Fungi mining and giant waste piles: How to get rare earths without mining rock

We often talk about the future of technology as if it depends solely on what we extract next. New mines. New discoveries. New frontiers. But what if part of that future is already here, sitting quietly in places we’ve long written off as waste?

A recent BBC Future article explores an idea that initially feels counterintuitive but quickly becomes hard to ignore: landfills and coal ash, long viewed as environmental burdens, may hold significant amounts of rare earth metals. These elements are essential to modern life. They power electric vehicles, wind turbines, smartphones, medical equipment, and much of the technology we rely on every day. Yet sourcing them has historically come with serious environmental and geopolitical costs.
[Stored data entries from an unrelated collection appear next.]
/-- **Localisation to a spoke class.** Under the hypotheses of
`laplace_class_eq_zero_of_hedgehog_moments`, for every direction `χ₀`, every `r > 0` and every
continuous `g : ℝ → ℂ` vanishing on `(-∞, r]`,
`∑_{j : χⱼ = χ₀} ∫ g(e^{-lh}) Sⱼ(l) dmⱼ(l) = 0`: test the hedgehog functional against
`F(z) = g(|z|) Ψ(z/|z|)` with `Ψ(χ₀) = 1` and `Ψ(χⱼ) = 0` on the finitely many other directions
of spokes longer than `r`. [cite: Gaier1987, Ch. III §2.A Thm 1] -/
theorem hasSum_class_integral_eq_zero [Countable ι] [∀ j, IsFiniteMeasure (m j)]
    (hχ : ∀ j, ‖χ j‖ = 1) (hc : ∀ j, 0 ≤ c j) (hfin : ∀ C : ℝ, {j : ι | c j ≤ C}.Finite)
    (hh : 0 < h) (hm : ∀ j, m j (Iio (c j)) = 0) (hS : ∀ j, Measurable (S j))
    (hB : ∀ j l, ‖S j l‖ ≤ B j) (hsum : Summable fun j => B j * (m j).real univ) {n₀ : ℕ}
    (hmom : ∀ n : ℕ, n₀ ≤ n →
      HasSum (fun j => χ j ^ n * ∫ l, Complex.exp (-((l * (n * h) : ℝ) : ℂ)) * S j l ∂(m j)) 0)
    (χ₀ : ℂ) {g : ℝ → ℂ} (hg : Continuous g) {r : ℝ} (hr : 0 < r) (hg0 : ∀ t, t ≤ r → g t = 0) :
    HasSum (fun j : {j : ι // χ j = χ₀} => ∫ l, g (Real.exp (-(l * h))) * S j l ∂(m j)) 0 := by
  classical
  -- the finitely many long spokes in other directions, and a separating function `Ψ`
  set J : Finset ι := ((hfin (-Real.log r / h)).subset (fun j (hj : c j ≤ -Real.log r / h ∧
    χ j ≠ χ₀) => hj.1)).toFinset with hJ
  have hJmem : ∀ j, j ∈ J ↔ c j ≤ -Real.log r / h ∧ χ j ≠ χ₀ := fun j => by
    rw [hJ, Set.Finite.mem_toFinset]; rfl
  set Ψ : ℂ → ℂ := fun w => ∏ i ∈ J, ((‖w - χ i‖ / ‖χ₀ - χ i‖ : ℝ) : ℂ) with hΨ
  have hΨc : Continuous Ψ := continuous_finsetProd J fun i _ => by fun_prop
  have hΨ₀ : Ψ χ₀ = 1 := Finset.prod_eq_one fun i hi => by
    rw [div_self (norm_ne_zero_iff.2 (sub_ne_zero.2 ((hJmem i).1 hi).2.symm)), Complex.ofReal_one]
  have hΨJ : ∀ j ∈ J, Ψ (χ j) = 0 := fun j hj => Finset.prod_eq_zero hj (by simp)
  -- the test function `F(z) = g(|z|) Ψ(z/|z|)`
  set F : ℂ → ℂ := fun z => g ‖z‖ * Ψ ((‖z‖ : ℂ)⁻¹ * z) with hF
  have hF0 : ∀ z, ‖z‖ < r → F z = 0 := fun z hz => by
    simp only [hF, hg0 _ hz.le, zero_mul]
  have hFc : Continuous F := by
    refine continuous_iff_continuousAt.2 fun z => ?_
    by_cases hz : z = 0
    · subst hz
      refine Filter.EventuallyEq.continuousAt (y := 0) ?_
      filter_upwards [Metric.ball_mem_nhds (0 : ℂ) hr] with w hw
      exact hF0 w (mem_ball_zero_iff.1 hw)
    · refine ((hg.comp continuous_norm).continuousAt).mul (hΨc.continuousAt.comp ?_)
      exact ((Complex.continuous_ofReal.comp continuous_norm).continuousAt.inv₀
        (by simpa using hz)).mul continuousAt_id
  -- its values on the spokes
  have hFφ : ∀ j (l : ℝ), F (χ j * (Real.exp (-(l * h)) : ℂ)) * S j l =
      Ψ (χ j) * (g (Real.exp (-(l * h))) * S j l) := by
    intro j l
    have hρ : (Real.exp (-(l * h)) : ℂ) ≠ 0 := Complex.ofReal_ne_zero.2 (Real.exp_pos _).ne'
    simp only [hF, norm_unit_mul_ofReal_exp hχ]
    rw [mul_comm (χ j), ← mul_assoc, inv_mul_cancel₀ hρ, one_mul]
    ring
  have H := hasSum_integral_spoke_eq_zero hχ hc hfin hh hm hS hB hsum hmom hFc hr hF0
  simp_rw [hFφ, integral_const_mul] at H
  -- only the class of `χ₀` contributes
  have hae : ∀ j, ∀ᵐ l ∂(m j), c j ≤ l := fun j =>
    (measure_eq_zero_iff_ae_notMem.1 (hm j)).mono fun l hl => not_lt.1 hl
  have hsupp : (Function.support fun j => Ψ (χ j) *
      ∫ l, g (Real.exp (-(l * h))) * S j l ∂(m j)) ⊆ {j | χ j = χ₀} := by
    intro j hj
    rw [Function.mem_support, ne_eq] at hj
    by_contra hne
    apply hj
    show Ψ (χ j) * ∫ l, g (Real.exp (-(l * h))) * S j l ∂(m j) = 0
    by_cases hcj : c j ≤ -Real.log r / h
    · rw [hΨJ j ((hJmem j).2 ⟨hcj, hne⟩), zero_mul]
    · rw [integral_eq_zero_of_ae, mul_zero]
      filter_upwards [hae j] with l hl
      have hlt : Real.exp (-(l * h)) < r := by
        rw [← Real.exp_log hr, Real.exp_lt_exp, neg_lt, ← div_lt_iff₀ hh]
        exact (not_le.1 hcj).trans_le hl
      simp [hg0 _ hlt.le]
  have H' := (hasSum_subtype_iff_of_support_subset hsupp).2 H
  have heq : ((fun j => Ψ (χ j) * ∫ l, g (Real.exp (-(l * h))) * S j l ∂(m j)) ∘ (↑) :
      {j | χ j = χ₀} → ℂ) =
      fun j : {j | χ j = χ₀} => ∫ l, g (Real.exp (-(l * h))) * S j l ∂(m j) := by
    funext j
    have hj : χ j = χ₀ := j.2
    simp [hj, hΨ₀]
  rw [heq] at H'
  exact H'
What struck me most is the shift in perspective this research requires. Coal ash has been treated for decades as a problem to contain, manage, or clean up. Now scientists are finding that it may contain concentrations of rare earth elements comparable to, or even exceeding, traditional mineral deposits. In the United States alone, enormous quantities of coal ash are already stored, meaning the materials needed for emerging technologies may already exist without opening new mines or disturbing untouched land.
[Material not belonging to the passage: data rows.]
/-- **A class dying on `Λ` is determined by its value at `σ₀`** (trivial action, `Γ_F = ⋃_j σ₀^j Λ`): if
`res_Λ c = 0` and `c(σ₀) = 0` then `c = 0` — a representing cocycle is a homomorphism vanishing on `Λ` and at `σ₀`.
[cite: Howard2004HeegnerKolyvagin, Prop. 1.1.9 and §1.2 (arXiv:1202.6340 p. 6 L17–25, L84–92)]
[cite: SerreGaloisCohomology1997, I §2.3 and I §5.1] -/
theorem eq_zero_of_resSubgroup_eq_zero_of_evalClass_eq_zero (ρ : DiscreteGaloisModule F N₁)
    (htriv : ∀ (σ : absoluteGaloisGroup F) (x : N₁), ρ σ x = x) (Λ : Subgroup (absoluteGaloisGroup F))
    (σ₀ : absoluteGaloisGroup F) (hcyc : ∀ σ : absoluteGaloisGroup F, ∃ j : ℕ, (σ₀ ^ j)⁻¹ * σ ∈ Λ)
    {c : galoisCohomology ρ 1} (hc : resSubgroup ρ.toTopRep Λ 1 c = 0)
    (h0 : evalClass ρ htriv σ₀ c = 0) : c = 0 := by
  obtain ⟨z, rfl⟩ := oneCocycleClass_surjective ρ.toTopRep c
  obtain ⟨v, hv⟩ := (resSubgroup_oneCocycleClass_eq_zero_iff ρ.toTopRep Λ z).1 hc
  rw [evalClass_oneCocycleClass] at h0
  have hzΛ : ∀ h ∈ Λ, z.1 h = 0 := fun h hh => by
    rw [hv h hh, ContinuousRep.toTopRep_ρ_apply, htriv, sub_self]
  have hmul : ∀ g h : absoluteGaloisGroup F, z.1 (g * h) = z.1 g + z.1 h := fun g h => by
    rw [z.2 g h, ContinuousRep.toTopRep_ρ_apply, htriv]
  have hpow : ∀ j : ℕ, z.1 (σ₀ ^ j) = j • z.1 σ₀ := fun j => by
    induction j with
    | zero => rw [pow_zero, zero_smul]; exact hzΛ 1 Λ.one_mem
    | succ j ih => rw [pow_succ, hmul, ih, succ_nsmul]
  have hz : ∀ σ : absoluteGaloisGroup F, z.1 σ = 0 := fun σ => by
    obtain ⟨j, hj⟩ := hcyc σ
    have hσ : σ = σ₀ ^ j * ((σ₀ ^ j)⁻¹ * σ) := (mul_inv_cancel_left _ _).symm
    rw [hσ, hmul, hzΛ _ hj, add_zero, hpow, h0, smul_zero]
  exact (oneCocycleClass_eq_zero_iff ρ.toTopRep z).2 ⟨0, fun g => by rw [hz, map_zero, sub_zero]⟩

/-- **Evaluation is natural in the module**: `(H¹(f) c)(γ) = f (c(γ))` for an equivariant additive `f` between
modules with trivial action. [cite: Howard2004HeegnerKolyvagin, Prop. 1.1.7 (arXiv:1202.6340 p. 5 L137–141: functoriality of evaluation)] -/
theorem evalClass_cohomologyMap (ρ₁ : DiscreteGaloisModule F N₁) (ρ₂ : DiscreteGaloisModule F N₂)
    (htriv₁ : ∀ (σ : absoluteGaloisGroup F) (x : N₁), ρ₁ σ x = x)
    (htriv₂ : ∀ (σ : absoluteGaloisGroup F) (x : N₂), ρ₂ σ x = x) (f : N₁ →+ N₂)
    (hf : ∀ (g : absoluteGaloisGroup F) (x : N₁), f (ρ₁ g x) = ρ₂ g (f x)) (γ : absoluteGaloisGroup F)
    (c : galoisCohomology ρ₁ 1) :
    evalClass ρ₂ htriv₂ γ (ContinuousRep.cohomologyMap ρ₁ ρ₂ f continuous_of_discreteTopology hf 1 c) =
      f (evalClass ρ₁ htriv₁ γ c) := by
  obtain ⟨z, rfl⟩ := oneCocycleClass_surjective ρ₁.toTopRep c
  rw [cohomologyMap_one_oneCocycleClass, evalClass_oneCocycleClass, evalClass_oneCocycleClass,
    contOneCocycles.pullback_apply]
  rfl

/-- `H¹(f)` carries the classes dying on `Λ` into the classes dying on `Λ` (no hypothesis on the action).
[cite: SerreGaloisCohomology1997, I §5.1 and I §2.2] -/
theorem map_cohomologyMap_ker_resSubgroup_le (ρ₁ : DiscreteGaloisModule F N₁) (ρ₂ : DiscreteGaloisModule F N₂)
    (Λ : Subgroup (absoluteGaloisGroup F)) (f : N₁ →+ N₂)
    (hf : ∀ (g : absoluteGaloisGroup F) (x : N₁), f (ρ₁ g x) = ρ₂ g (f x)) :
    ((resSubgroup ρ₁.toTopRep Λ 1).hom.toLinearMap.toAddMonoidHom.ker).map
        (ContinuousRep.cohomologyMap ρ₁ ρ₂ f continuous_of_discreteTopology hf 1) ≤
      (resSubgroup ρ₂.toTopRep Λ 1).hom.toLinearMap.toAddMonoidHom.ker := by
  rintro _ ⟨c, hc, rfl⟩
  exact resSubgroup_cohomologyMap_eq_zero ρ₁ ρ₂ f hf Λ hc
There’s something deeply compelling about the idea of extracting value from what we once considered useless or harmful. It forces us to confront how narrowly we sometimes define resources and how quickly we label things as disposable. Instead of seeing waste as an endpoint, this research invites us to see it as part of a longer lifecycle, one that still holds potential if approached thoughtfully and responsibly.
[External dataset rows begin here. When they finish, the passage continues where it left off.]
import Literature.AlgebraicTopology.Homotopy.CompactENRCWType
import Literature.AlgebraicTopology.Homotopy.ENRTheorem
import Literature.AlgebraicTopology.Homotopy.CWTypeCompactBoundaryProofs
import Literature.AlgebraicTopology.Homotopy.SequenceTelescopeCW
import Literature.AlgebraicTopology.Homotopy.CellularApproximationProofs
import HarnessLib

/-!
# A compact manifold is homotopy equivalent to a CW complex (Hatcher, Cor. A.12) — proof file

Sibling proof file (D-0014) of `WhiteheadTheorem.lean` / `CompactManifoldCWType.lean`. The named
fact `Literature.AlgebraicTopology.Homotopy.exists_cwComplex_homotopyEquiv_of_compactSpace`
(`WhiteheadTheorem.lean`; Hatcher, *Algebraic Topology* (2002), Cor. A.12: "A compact manifold
is homotopy equivalent to a CW complex", stated for closed topological `n`-manifolds) is
DISCHARGED here, along Hatcher's Appendix:

* Thm. A.7 (compact locally contractible subsets of `ℝᴺ` are neighbourhood retracts), PROVED in
  `ENRTheorem.lean` (`isNeighbourhoodRetract_of_locallyContractibleSpace_holds`);
* Cor. A.9 (compact manifolds embed in `ℝᴺ`, `TopologicalEmbedding.lean`, and are locally
  contractible, `NeighbourhoodRetract.lean`), Cor. A.8 / Prop. A.11 for compact ENRs (cube
  complex neighbourhood, mapping telescopes, cellular approximation on cube complexes), PROVED
  in `CompactENRCWType.lean` (`exists_cwComplex_homotopyEquiv_of_compactSpace_of_A7`).

* `Literature.AlgebraicTopology.Homotopy.exists_cwComplex_homotopyEquiv_of_compactSpace_holds`.

Appended (2026-08-15): the companion fact for compact manifolds WITH boundary,
`Literature.AlgebraicTopology.Homotopy.exists_cwComplex_homotopyEquiv_of_compactSpace_boundary`
(`CWTypeCompactBoundary.lean`; Hatcher Cor. A.12 with Cor. A.9: "Every compact manifold, with or
without boundary, is an ENR"), is DISCHARGED by the same two theorems — Thm. A.7
(`isNeighbourhoodRetract_of_locallyContractibleSpace_holds`) and the CW type of compact ENRs
(`exists_cwComplex_homotopyEquiv_of_isNeighbourhoodRetract'`) — through the boundary-case
embedding and local contractibility of `CWTypeCompactBoundaryProofs.lean`
(`exists_isClosedEmbedding_pi_of_compactSpace_halfSpace`,
`isNeighbourhoodRetract_range_of_compactSpace_halfSpace`):

* `Literature.AlgebraicTopology.Homotopy.exists_cwComplex_homotopyEquiv_of_compactSpace_boundary_holds`.

Appended (2026-08-15, second addition): **Hatcher's Proposition A.11 in full generality**, the named fact
`Literature.AlgebraicTopology.Homotopy.exists_cwComplex_homotopyEquiv_of_dominated`
(`CompactManifoldCWType.lean`; Hatcher p. 528: "A space dominated by a CW complex is homotopy
equivalent to a CW complex"), is DISCHARGED by the printed mapping-telescope argument — for a
domination `Y →ⁱ X →ʳ Y`, `r ∘ i ≃ 𝟙`,

  `Y ≃ T(𝟙, 𝟙, …) ≃ T(ri, ri, …) ≃ T(ir, ir, …) ≃ T(g, g, …)`, `g ≃ i ∘ r` cellular,

using the tree's abstract telescope of a sequence (`SequenceTelescope.lean`:
`SeqTelescope.homotopyEquivOfId`, `SeqTelescope.homotopyEquivOfHomotopy` = Hatcher's fact (1),
`SeqTelescope.homotopyEquivOfFactorization` = facts (2)+(3) for a domination), its Hausdorffness
(`SequenceTelescopeHausdorff.lean`) and CW structure for cellular bonding maps
(`SequenceTelescopeCW.lean`: `SeqTelescope.cwComplex`), and the cellular approximation theorem
PROVED in `CellularApproximationProofs.lean` (`cellularApproximation_holds`, Hatcher Thm. 4.8):

* `Literature.AlgebraicTopology.Homotopy.exists_cwComplex_homotopyEquiv_of_dominated_holds`.

No `sorry`, no hypotheses.

## References

* A. Hatcher, *Algebraic Topology*, CUP (2002), Appendix, Thm. A.7, Cor. A.8, Cor. A.9,
  Prop. A.11 (statement p. 528, proof pp. 528–529), Cor. A.12 (pp. 525–529); §4.1 Thm. 4.8
  (cellular approximation, p. 349). [HatcherAT2002]
-/

noncomputable section

universe u

namespace Literature.AlgebraicTopology.Homotopy

/-- **Hatcher's Corollary A.12, proved**: every compact Hausdorff topological `n`-manifold
(without boundary) is homotopy equivalent to a (Hausdorff) CW complex — the named fact
`exists_cwComplex_homotopyEquiv_of_compactSpace` holds outright (Thm. A.7 proved in
`ENRTheorem.lean`, the rest in `CompactENRCWType.lean`). [cite: HatcherAT2002, Cor. A.12] -/
theorem exists_cwComplex_homotopyEquiv_of_compactSpace_holds :
    exists_cwComplex_homotopyEquiv_of_compactSpace.{u} :=
  exists_cwComplex_homotopyEquiv_of_compactSpace_of_A7
    isNeighbourhoodRetract_of_locallyContractibleSpace_holds

/-- **Hatcher's Corollary A.12, boundary case, proved**: every compact Hausdorff topological
`(n+1)`-manifold with boundary (charts on `EuclideanHalfSpace (n + 1)`) is homotopy equivalent to a
(Hausdorff) CW complex — the named fact `exists_cwComplex_homotopyEquiv_of_compactSpace_boundary`
(`CWTypeCompactBoundary.lean`) holds outright. Proof (Hatcher 2002, Cor. A.9 ⇒ Cor. A.12): embed
the compact `W` in `ℝᴺ` (`exists_isClosedEmbedding_pi_of_compactSpace_halfSpace`); the image is a
neighbourhood retract by Thm. A.7 (`isNeighbourhoodRetract_of_locallyContractibleSpace_holds`,
through `isNeighbourhoodRetract_range_of_compactSpace_halfSpace`); a compact Euclidean
neighbourhood retract is homotopy equivalent to a CW complex
(`exists_cwComplex_homotopyEquiv_of_isNeighbourhoodRetract'`, Prop. A.11 for compact ENRs).
[cite: HatcherAT2002, Cor. A.12 (with Thm. A.7, Cor. A.9, Prop. A.11)] -/
theorem exists_cwComplex_homotopyEquiv_of_compactSpace_boundary_holds :
    exists_cwComplex_homotopyEquiv_of_compactSpace_boundary.{u} := by
  intro n W _ _ _ _
  obtain ⟨N, f, hf⟩ :=
    Geometry.Manifold.exists_isClosedEmbedding_pi_of_compactSpace_halfSpace (M := W) (n + 1)
  exact exists_cwComplex_homotopyEquiv_of_isNeighbourhoodRetract' hf (isCompact_range hf.continuous)
    (isNeighbourhoodRetract_range_of_compactSpace_halfSpace
      isNeighbourhoodRetract_of_locallyContractibleSpace_holds (n + 1) hf.isEmbedding)

/-! ### Hatcher's Proposition A.11, proved -/

open Set _root_.Topology in
open scoped ContinuousMap in
/-- **A space dominated by a CW complex is homotopy equivalent to a CW complex** (Hatcher,
*Algebraic Topology* (2002), Appendix, Prop. A.11, p. 528), discharging the named fact
`exists_cwComplex_homotopyEquiv_of_dominated` (`CompactManifoldCWType.lean`) outright: for every
space `Y`, every Hausdorff space `X` with a classical CW structure `Topology.CWComplex univ` (same
universe) and maps `i : C(Y, X)`, `r : C(X, Y)` with `r ∘ i ≃ 𝟙`, the space `Y` is homotopy
equivalent to a Hausdorff CW complex. Proof as printed (Hatcher pp. 528–529): by cellular
approximation (Thm. 4.8, `cellularApproximation_holds`) `i ∘ r ≃ g` with `g` cellular, and
`Y ≃ T(𝟙_Y, 𝟙_Y, …)` (`SeqTelescope.homotopyEquivOfId`) `≃ T(ri, ri, …)` (fact (1),
`SeqTelescope.homotopyEquivOfHomotopy`) `≃ T(ir, ir, …)` (facts (2)+(3) for the factorization
through `i`, `r`: `SeqTelescope.homotopyEquivOfFactorization`) `≃ T(g, g, …)` (fact (1) again),
the last telescope being a Hausdorff CW complex (`SeqTelescope.instT2Space`,
`SeqTelescope.cwComplex`: the cells of `∐ₙ X × [n, n+1]`, closure-finite because `g` is
cellular). [cite: HatcherAT2002, Prop. A.11 (p. 528)] -/
theorem exists_cwComplex_homotopyEquiv_of_dominated_holds :
    exists_cwComplex_homotopyEquiv_of_dominated.{u} := by
  intro Y _ X _ _ _ i r hri
  -- a cellular approximation `g` of `i ∘ r : X → X` (Hatcher Thm. 4.8)
  obtain ⟨g, hg, hgg⟩ := cellularApproximation_holds X X (i.comp r)
  -- the telescope `T(g, g, …)` is a Hausdorff CW complex
  letI inst : CWComplex (univ : Set (SeqTelescope (X := fun _ => X) fun _ => g)) :=
    SeqTelescope.cwComplex (X := fun _ => X) (fun _ => g) fun _ => hg
  refine ⟨SeqTelescope (X := fun _ => X) fun _ => g, inferInstance, inferInstance, inst, ⟨?_⟩⟩
  -- `Y ≃ T(𝟙, 𝟙, …)`
  have e1 : Y ≃ₕ SeqTelescope (X := fun _ => Y) (fun _ => ContinuousMap.id Y) :=
    (SeqTelescope.homotopyEquivOfId Y).symm
  -- `T(𝟙, 𝟙, …) ≃ T(ri, ri, …)` since `𝟙 ≃ ri` (fact (1))
  have e2 : SeqTelescope (X := fun _ => Y) (fun _ => ContinuousMap.id Y) ≃ₕ
      SeqTelescope (X := fun _ => Y) (fun _ => r.comp i) :=
    SeqTelescope.homotopyEquivOfHomotopy (f := fun _ => ContinuousMap.id Y)
      (f' := fun _ => r.comp i) fun _ => hri.symm.some
  -- `T(ri, ri, …) ≃ T(ir, ir, …)` (facts (2) and (3): both are `≃ T(i, r, i, r, …)`)
  have e3 : SeqTelescope (X := fun _ => Y) (fun _ => r.comp i) ≃ₕ
      SeqTelescope (X := fun _ => X) (fun _ => i.comp r) :=
    SeqTelescope.homotopyEquivOfFactorization (X := fun _ => Y) (Y := fun _ => X)
      (fun _ => r.comp i) (fun _ => i.comp r) (fun _ => i) (fun _ => r) (fun _ _ => rfl)
      (fun _ _ => rfl)
  -- `T(ir, ir, …) ≃ T(g, g, …)` since `ir ≃ g` (fact (1))
  have e4 : SeqTelescope (X := fun _ => X) (fun _ => i.comp r) ≃ₕ
      SeqTelescope (X := fun _ => X) (fun _ => g) :=
    SeqTelescope.homotopyEquivOfHomotopy (f := fun _ => i.comp r) (f' := fun _ => g)
      fun _ => hgg.some
  exact ((e1.trans e2).trans e3).trans e4

end Literature.AlgebraicTopology.Homotopy

end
That doesn’t mean this is a simple fix. Recovering rare earth metals from waste presents technical challenges, cost considerations, and environmental questions of its own. Any solution still requires care, oversight, and long-term thinking. But the possibility itself feels important. It suggests that progress doesn’t always require starting from scratch. Sometimes it comes from reassessing what we already have and asking better questions about how we use it.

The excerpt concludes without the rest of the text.